Saved entries ::
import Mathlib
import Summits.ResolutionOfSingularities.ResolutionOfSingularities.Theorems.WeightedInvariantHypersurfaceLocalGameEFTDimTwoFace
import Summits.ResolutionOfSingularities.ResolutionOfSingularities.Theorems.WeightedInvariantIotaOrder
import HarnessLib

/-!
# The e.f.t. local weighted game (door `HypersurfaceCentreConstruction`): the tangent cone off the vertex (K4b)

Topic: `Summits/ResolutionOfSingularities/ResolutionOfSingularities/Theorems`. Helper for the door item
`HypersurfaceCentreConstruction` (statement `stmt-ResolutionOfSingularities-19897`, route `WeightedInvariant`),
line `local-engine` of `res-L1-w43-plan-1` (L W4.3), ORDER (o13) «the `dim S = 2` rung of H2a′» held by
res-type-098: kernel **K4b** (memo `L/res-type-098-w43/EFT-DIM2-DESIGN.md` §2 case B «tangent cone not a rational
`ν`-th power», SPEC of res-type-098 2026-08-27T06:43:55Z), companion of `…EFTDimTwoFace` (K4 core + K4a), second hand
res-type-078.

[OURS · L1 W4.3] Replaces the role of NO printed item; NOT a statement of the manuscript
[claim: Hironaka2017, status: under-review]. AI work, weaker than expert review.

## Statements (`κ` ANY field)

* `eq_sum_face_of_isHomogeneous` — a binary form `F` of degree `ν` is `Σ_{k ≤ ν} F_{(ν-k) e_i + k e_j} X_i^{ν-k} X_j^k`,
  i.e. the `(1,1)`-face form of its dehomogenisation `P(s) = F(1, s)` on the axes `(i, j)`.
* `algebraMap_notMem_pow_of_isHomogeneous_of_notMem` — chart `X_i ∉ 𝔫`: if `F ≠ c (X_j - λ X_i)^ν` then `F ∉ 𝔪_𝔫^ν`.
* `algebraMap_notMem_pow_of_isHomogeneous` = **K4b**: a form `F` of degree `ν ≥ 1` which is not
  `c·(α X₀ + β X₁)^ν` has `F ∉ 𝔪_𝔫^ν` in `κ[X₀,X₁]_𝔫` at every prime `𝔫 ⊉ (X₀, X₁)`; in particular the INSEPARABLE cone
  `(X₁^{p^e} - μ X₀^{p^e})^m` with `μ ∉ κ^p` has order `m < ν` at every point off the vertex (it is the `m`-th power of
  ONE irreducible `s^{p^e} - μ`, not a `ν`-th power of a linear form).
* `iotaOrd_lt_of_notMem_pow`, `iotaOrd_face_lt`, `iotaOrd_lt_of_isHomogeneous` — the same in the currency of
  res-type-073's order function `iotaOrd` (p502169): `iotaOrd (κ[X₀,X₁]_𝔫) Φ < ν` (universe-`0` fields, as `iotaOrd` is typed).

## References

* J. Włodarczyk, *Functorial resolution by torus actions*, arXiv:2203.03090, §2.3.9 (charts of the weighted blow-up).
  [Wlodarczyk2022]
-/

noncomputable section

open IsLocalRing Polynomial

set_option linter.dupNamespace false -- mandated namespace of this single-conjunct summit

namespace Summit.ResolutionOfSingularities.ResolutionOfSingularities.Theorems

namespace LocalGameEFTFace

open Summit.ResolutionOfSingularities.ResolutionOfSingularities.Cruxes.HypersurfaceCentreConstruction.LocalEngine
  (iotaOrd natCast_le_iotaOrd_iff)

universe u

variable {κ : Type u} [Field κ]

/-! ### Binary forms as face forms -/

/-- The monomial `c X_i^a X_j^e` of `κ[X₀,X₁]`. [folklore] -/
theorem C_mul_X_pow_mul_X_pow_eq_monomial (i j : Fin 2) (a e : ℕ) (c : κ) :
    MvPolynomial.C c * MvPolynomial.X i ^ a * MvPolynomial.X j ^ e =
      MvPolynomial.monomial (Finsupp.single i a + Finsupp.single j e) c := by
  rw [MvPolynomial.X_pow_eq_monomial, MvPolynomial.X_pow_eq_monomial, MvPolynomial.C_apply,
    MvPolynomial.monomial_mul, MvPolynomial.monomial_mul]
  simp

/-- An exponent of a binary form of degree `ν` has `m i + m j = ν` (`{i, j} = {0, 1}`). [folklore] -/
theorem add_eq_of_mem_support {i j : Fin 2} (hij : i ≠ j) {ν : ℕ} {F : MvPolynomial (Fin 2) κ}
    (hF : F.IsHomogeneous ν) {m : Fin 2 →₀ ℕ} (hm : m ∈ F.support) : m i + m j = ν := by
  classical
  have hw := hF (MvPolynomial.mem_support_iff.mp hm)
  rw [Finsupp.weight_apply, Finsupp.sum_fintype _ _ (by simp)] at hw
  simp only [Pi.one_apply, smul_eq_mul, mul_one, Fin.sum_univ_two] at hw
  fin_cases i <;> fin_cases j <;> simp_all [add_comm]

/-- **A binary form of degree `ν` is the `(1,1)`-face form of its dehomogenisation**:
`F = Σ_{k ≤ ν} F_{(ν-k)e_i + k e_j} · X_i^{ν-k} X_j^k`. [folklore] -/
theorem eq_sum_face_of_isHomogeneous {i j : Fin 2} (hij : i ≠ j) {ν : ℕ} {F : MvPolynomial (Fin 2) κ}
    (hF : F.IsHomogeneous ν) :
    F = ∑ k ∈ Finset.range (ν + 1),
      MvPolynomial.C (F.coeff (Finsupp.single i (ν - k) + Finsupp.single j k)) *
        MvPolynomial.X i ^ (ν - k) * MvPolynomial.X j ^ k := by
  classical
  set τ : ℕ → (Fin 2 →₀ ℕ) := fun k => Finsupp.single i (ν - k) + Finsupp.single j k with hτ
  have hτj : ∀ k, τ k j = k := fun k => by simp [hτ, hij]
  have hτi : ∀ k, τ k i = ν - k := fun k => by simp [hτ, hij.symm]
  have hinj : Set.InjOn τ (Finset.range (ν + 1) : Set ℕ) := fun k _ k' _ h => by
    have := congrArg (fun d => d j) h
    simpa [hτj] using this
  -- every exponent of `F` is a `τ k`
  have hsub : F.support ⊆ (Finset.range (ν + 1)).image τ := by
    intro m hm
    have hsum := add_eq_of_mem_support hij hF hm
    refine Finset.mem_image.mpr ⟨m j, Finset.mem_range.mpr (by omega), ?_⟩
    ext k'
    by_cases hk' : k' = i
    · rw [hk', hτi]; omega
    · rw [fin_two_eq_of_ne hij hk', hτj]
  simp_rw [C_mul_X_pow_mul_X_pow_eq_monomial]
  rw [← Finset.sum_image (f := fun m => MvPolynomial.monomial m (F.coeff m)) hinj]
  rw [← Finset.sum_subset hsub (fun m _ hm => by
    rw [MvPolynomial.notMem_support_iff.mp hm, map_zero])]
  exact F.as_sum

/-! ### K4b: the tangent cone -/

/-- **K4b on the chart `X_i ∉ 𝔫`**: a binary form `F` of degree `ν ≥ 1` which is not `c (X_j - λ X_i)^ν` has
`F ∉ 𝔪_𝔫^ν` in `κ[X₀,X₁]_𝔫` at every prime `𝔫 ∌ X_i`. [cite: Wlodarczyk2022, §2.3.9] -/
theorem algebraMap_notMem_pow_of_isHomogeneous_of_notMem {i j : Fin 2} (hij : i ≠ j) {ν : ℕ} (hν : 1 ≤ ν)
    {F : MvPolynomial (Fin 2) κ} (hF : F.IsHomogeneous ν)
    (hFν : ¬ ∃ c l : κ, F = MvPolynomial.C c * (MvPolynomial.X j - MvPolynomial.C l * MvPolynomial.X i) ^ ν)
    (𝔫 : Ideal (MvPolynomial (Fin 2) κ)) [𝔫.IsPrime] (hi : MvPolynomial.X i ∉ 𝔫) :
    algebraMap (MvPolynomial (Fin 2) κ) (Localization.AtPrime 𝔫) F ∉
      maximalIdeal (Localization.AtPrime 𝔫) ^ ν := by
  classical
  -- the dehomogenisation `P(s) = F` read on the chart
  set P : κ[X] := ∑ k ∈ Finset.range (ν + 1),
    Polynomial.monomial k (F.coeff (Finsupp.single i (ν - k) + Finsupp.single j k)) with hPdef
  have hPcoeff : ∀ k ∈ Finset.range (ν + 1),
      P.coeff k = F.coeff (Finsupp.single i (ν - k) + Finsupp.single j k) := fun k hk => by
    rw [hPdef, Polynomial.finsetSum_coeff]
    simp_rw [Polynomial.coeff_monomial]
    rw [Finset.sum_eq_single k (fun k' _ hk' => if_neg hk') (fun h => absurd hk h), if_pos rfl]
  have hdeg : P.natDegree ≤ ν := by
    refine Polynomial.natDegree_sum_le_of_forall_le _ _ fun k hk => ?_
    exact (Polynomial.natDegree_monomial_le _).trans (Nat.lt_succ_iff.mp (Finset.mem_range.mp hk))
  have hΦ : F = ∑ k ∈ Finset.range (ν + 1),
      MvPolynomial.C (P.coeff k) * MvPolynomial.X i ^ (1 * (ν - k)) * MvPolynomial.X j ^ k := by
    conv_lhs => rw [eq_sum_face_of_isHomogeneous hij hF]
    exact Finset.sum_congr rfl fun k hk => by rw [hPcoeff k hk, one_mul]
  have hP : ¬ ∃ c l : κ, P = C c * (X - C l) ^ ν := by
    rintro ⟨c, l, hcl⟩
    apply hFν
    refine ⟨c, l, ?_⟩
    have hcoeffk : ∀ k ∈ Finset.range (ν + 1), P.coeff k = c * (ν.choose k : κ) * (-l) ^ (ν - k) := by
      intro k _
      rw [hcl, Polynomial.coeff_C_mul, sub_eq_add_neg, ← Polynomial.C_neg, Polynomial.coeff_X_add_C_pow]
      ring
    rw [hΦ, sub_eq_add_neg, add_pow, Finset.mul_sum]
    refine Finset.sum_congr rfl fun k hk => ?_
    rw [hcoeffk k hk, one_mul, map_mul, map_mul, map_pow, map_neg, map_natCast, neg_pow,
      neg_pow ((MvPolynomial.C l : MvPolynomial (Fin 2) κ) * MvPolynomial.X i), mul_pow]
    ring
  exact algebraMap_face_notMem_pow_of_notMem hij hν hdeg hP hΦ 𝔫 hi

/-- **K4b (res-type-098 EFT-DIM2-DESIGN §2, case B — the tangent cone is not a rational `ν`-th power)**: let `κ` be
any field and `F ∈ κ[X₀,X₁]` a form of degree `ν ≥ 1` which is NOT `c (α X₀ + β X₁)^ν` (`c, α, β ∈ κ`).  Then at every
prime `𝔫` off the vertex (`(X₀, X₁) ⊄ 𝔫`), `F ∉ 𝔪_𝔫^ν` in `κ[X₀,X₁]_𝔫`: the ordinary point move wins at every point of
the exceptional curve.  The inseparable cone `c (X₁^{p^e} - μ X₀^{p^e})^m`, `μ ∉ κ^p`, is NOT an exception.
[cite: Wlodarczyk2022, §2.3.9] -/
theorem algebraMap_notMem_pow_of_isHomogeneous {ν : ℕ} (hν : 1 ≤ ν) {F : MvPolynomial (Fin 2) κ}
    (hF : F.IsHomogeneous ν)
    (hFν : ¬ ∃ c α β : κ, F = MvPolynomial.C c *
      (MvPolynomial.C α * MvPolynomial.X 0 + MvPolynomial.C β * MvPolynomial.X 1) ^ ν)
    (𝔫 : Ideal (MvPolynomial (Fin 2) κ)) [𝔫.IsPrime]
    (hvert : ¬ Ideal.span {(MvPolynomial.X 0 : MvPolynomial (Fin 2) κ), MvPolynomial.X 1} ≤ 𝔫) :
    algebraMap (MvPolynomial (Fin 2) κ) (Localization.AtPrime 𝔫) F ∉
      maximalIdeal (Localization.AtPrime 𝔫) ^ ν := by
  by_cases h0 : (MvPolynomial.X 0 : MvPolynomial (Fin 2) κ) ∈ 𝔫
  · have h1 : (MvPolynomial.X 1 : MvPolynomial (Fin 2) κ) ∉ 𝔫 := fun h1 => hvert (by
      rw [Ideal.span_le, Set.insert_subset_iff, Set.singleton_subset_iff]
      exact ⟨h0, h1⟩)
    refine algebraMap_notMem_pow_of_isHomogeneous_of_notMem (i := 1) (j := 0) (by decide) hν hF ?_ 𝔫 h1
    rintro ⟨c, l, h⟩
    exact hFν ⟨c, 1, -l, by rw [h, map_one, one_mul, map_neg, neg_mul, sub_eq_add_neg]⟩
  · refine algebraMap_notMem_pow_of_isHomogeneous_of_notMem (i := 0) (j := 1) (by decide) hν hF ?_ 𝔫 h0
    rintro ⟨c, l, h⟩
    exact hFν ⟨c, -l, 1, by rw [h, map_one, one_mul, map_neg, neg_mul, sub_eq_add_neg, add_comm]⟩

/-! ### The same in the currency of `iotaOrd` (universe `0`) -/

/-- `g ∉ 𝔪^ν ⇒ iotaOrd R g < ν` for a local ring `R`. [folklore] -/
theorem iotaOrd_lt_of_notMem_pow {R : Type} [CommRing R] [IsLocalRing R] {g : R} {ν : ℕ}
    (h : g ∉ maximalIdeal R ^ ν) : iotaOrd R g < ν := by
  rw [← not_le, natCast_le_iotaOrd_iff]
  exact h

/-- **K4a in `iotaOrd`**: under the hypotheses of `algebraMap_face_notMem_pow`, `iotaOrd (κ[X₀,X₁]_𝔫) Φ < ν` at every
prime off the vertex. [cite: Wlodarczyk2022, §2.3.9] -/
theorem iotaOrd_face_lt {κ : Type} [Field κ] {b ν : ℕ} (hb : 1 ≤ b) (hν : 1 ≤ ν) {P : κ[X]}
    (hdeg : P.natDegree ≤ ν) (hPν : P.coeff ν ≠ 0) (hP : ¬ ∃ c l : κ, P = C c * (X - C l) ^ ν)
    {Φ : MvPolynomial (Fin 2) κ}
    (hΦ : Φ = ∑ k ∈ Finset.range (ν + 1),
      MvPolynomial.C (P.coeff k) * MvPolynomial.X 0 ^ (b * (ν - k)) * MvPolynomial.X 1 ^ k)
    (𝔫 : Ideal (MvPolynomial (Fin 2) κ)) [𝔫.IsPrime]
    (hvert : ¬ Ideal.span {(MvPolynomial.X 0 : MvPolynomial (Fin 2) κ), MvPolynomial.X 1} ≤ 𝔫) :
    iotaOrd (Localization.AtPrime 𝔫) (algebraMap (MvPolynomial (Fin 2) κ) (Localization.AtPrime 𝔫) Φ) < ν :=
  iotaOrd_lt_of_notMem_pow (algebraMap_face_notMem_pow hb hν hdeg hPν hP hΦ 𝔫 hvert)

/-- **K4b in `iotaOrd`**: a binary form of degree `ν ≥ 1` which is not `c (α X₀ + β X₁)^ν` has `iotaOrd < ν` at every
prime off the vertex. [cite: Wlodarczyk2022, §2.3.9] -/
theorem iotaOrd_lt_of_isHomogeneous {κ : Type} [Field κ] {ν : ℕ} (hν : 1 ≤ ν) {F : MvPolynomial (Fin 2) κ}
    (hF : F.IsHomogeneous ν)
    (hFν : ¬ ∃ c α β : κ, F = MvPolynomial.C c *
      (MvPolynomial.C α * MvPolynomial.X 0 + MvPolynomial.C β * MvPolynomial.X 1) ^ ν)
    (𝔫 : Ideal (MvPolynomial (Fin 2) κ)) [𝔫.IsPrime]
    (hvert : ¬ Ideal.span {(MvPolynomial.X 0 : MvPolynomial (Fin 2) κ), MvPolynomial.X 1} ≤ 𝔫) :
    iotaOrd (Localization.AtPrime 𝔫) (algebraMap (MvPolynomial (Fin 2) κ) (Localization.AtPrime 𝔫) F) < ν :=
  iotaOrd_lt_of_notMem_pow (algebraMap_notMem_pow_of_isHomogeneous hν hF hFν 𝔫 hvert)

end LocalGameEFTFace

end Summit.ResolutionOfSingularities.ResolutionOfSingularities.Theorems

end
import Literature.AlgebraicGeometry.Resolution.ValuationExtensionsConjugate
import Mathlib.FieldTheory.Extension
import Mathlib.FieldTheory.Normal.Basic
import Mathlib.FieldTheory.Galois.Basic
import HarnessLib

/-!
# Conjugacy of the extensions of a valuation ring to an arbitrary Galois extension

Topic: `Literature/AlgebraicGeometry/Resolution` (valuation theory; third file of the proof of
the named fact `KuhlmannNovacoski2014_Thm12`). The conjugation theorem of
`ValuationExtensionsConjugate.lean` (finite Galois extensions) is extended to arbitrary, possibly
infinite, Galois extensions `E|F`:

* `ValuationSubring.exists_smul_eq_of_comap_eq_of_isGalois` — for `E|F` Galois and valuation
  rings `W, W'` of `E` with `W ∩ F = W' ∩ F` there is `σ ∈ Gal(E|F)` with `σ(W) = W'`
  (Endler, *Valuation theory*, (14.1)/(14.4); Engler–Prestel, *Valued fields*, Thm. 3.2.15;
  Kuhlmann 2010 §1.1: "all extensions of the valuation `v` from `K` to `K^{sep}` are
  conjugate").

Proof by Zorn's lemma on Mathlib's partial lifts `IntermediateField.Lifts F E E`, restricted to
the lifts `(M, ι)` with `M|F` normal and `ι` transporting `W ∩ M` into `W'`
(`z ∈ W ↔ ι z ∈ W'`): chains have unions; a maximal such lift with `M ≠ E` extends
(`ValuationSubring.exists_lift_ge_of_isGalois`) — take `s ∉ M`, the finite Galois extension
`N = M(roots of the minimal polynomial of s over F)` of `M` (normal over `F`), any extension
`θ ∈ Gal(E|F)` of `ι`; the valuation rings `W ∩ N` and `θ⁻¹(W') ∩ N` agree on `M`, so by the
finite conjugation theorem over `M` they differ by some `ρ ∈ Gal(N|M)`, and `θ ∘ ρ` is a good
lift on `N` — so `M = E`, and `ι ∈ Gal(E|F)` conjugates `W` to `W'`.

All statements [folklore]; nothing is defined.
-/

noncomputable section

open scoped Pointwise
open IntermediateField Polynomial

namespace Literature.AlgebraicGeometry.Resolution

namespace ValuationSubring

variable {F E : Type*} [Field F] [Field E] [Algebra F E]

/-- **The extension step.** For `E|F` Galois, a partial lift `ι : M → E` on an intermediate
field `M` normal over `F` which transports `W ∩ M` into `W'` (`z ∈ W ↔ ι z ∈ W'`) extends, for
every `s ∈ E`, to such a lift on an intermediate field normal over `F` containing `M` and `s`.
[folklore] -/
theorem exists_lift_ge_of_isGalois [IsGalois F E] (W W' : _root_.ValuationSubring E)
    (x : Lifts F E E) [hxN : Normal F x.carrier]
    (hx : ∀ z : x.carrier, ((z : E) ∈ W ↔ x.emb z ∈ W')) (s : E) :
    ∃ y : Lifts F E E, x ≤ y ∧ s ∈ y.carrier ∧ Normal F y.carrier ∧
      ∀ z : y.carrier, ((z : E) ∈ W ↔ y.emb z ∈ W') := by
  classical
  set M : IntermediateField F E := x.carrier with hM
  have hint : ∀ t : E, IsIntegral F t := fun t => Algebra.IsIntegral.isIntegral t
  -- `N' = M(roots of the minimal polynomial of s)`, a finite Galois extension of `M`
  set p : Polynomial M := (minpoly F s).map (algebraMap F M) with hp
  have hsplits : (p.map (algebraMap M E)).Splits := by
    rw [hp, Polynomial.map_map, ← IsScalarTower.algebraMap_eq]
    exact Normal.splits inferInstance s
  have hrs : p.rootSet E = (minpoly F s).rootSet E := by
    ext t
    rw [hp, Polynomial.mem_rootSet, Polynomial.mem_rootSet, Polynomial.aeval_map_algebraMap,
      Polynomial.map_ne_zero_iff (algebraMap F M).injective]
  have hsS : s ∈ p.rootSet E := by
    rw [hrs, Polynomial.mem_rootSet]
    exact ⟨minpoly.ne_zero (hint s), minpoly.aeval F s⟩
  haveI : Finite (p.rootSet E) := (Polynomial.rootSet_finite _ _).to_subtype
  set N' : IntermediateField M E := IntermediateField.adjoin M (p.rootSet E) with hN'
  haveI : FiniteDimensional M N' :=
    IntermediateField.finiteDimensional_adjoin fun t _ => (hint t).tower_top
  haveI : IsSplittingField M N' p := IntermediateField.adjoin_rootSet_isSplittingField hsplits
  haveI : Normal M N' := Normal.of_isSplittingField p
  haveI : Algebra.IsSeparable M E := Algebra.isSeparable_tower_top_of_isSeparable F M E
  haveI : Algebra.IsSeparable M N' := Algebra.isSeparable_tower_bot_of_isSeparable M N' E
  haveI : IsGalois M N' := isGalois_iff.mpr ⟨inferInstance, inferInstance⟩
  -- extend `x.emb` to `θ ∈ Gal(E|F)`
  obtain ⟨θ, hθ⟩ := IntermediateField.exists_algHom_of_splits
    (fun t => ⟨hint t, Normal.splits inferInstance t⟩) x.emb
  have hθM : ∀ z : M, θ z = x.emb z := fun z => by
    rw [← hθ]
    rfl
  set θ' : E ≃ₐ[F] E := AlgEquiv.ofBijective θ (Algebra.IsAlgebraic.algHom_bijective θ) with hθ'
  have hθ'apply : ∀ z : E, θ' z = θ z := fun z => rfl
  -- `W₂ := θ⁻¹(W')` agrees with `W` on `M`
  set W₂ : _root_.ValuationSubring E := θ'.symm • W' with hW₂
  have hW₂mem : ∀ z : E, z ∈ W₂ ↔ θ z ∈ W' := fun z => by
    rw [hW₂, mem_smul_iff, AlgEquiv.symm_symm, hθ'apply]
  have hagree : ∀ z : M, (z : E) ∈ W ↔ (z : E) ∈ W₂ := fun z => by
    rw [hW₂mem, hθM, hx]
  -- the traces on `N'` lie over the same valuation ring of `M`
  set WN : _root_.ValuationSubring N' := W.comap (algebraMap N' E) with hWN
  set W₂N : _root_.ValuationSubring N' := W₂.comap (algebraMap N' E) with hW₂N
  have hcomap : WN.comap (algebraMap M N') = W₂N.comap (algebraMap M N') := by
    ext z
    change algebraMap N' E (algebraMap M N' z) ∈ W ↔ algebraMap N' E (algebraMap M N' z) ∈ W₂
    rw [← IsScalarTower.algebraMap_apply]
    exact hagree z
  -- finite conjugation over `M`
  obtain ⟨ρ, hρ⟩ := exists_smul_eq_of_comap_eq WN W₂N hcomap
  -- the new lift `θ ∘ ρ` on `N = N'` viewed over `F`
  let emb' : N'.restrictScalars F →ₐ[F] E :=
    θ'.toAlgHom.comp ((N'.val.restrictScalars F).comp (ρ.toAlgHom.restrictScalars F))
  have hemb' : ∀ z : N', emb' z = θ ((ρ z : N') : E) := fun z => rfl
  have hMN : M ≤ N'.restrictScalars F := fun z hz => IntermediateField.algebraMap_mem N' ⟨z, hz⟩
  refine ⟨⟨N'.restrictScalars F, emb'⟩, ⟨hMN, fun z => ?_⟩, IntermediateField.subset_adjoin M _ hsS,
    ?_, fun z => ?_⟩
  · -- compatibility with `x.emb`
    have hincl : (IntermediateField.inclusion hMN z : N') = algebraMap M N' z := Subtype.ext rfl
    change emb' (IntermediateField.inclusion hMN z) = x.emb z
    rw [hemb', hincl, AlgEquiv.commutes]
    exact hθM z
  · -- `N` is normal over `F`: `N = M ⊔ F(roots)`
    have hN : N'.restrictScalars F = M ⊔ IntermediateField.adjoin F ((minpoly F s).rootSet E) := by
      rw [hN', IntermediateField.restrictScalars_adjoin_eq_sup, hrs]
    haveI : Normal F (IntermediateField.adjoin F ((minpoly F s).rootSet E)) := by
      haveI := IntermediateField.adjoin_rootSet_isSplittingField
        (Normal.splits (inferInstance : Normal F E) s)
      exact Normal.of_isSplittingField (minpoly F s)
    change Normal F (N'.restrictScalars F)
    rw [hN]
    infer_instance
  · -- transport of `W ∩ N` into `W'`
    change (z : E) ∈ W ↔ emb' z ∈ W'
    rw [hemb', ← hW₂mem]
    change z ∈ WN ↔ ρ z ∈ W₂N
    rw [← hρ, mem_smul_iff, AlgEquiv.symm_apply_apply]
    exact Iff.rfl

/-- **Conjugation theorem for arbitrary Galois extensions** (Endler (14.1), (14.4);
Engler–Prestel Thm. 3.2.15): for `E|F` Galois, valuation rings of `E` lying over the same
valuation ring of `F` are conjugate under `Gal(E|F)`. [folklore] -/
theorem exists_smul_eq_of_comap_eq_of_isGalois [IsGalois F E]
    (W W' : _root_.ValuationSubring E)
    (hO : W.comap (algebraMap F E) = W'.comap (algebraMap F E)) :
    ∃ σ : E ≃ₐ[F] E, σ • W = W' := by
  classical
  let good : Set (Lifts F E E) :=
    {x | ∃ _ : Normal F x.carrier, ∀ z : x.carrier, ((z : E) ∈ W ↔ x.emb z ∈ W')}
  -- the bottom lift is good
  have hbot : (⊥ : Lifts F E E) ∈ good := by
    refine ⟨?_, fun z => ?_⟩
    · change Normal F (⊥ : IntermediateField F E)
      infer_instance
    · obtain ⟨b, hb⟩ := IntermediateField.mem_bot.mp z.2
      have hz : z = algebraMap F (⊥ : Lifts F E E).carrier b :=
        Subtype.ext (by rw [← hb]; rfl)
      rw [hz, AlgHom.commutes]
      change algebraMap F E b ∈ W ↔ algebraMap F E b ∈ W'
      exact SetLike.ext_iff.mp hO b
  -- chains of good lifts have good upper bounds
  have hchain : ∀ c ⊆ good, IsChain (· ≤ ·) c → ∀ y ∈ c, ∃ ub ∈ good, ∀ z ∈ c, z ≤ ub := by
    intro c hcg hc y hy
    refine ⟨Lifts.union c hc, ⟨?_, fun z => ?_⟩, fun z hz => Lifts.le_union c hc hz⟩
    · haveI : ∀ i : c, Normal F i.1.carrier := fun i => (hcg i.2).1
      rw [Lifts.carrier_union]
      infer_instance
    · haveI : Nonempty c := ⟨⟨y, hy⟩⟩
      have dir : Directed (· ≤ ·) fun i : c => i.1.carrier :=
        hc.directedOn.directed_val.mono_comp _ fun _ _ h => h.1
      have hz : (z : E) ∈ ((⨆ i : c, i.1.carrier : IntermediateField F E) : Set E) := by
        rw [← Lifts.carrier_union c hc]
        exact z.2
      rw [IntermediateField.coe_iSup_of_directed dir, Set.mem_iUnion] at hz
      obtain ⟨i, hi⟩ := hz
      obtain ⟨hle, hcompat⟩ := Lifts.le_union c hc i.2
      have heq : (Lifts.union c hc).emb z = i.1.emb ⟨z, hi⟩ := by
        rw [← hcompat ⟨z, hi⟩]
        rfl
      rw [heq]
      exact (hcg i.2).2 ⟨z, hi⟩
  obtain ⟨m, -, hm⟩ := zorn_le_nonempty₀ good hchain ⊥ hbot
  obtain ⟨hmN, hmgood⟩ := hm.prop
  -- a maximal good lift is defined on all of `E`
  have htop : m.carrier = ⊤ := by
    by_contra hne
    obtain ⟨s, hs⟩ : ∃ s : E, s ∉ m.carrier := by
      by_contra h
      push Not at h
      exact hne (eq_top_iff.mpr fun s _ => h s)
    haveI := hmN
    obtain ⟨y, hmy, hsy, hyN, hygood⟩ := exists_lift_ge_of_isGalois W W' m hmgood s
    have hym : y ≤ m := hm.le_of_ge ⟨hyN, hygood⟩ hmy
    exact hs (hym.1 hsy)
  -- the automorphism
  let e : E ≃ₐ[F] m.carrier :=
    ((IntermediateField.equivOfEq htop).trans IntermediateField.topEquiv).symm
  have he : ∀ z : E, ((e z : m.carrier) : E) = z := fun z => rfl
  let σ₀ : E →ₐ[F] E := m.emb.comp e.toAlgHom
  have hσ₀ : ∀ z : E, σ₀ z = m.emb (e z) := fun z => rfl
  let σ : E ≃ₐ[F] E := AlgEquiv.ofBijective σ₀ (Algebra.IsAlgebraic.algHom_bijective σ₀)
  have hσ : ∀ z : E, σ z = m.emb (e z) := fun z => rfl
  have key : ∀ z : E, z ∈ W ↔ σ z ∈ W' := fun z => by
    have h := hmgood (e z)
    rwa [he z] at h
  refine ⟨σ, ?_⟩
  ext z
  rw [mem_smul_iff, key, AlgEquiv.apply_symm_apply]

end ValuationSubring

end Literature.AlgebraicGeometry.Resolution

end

AIM OF THE EXERCISE :: Copy all lines above containing the string "hint".

TASK OUTPUT ::
  have hint : ∀ t : E, IsIntegral F t := fun t => Algebra.IsIntegral.isIntegral t
    exact ⟨minpoly.ne_zero (hint s), minpoly.aeval F s⟩
    IntermediateField.finiteDimensional_adjoin fun t _ => (hint t).tower_top
    (fun t => ⟨hint t, Normal.splits inferInstance t⟩) x.emb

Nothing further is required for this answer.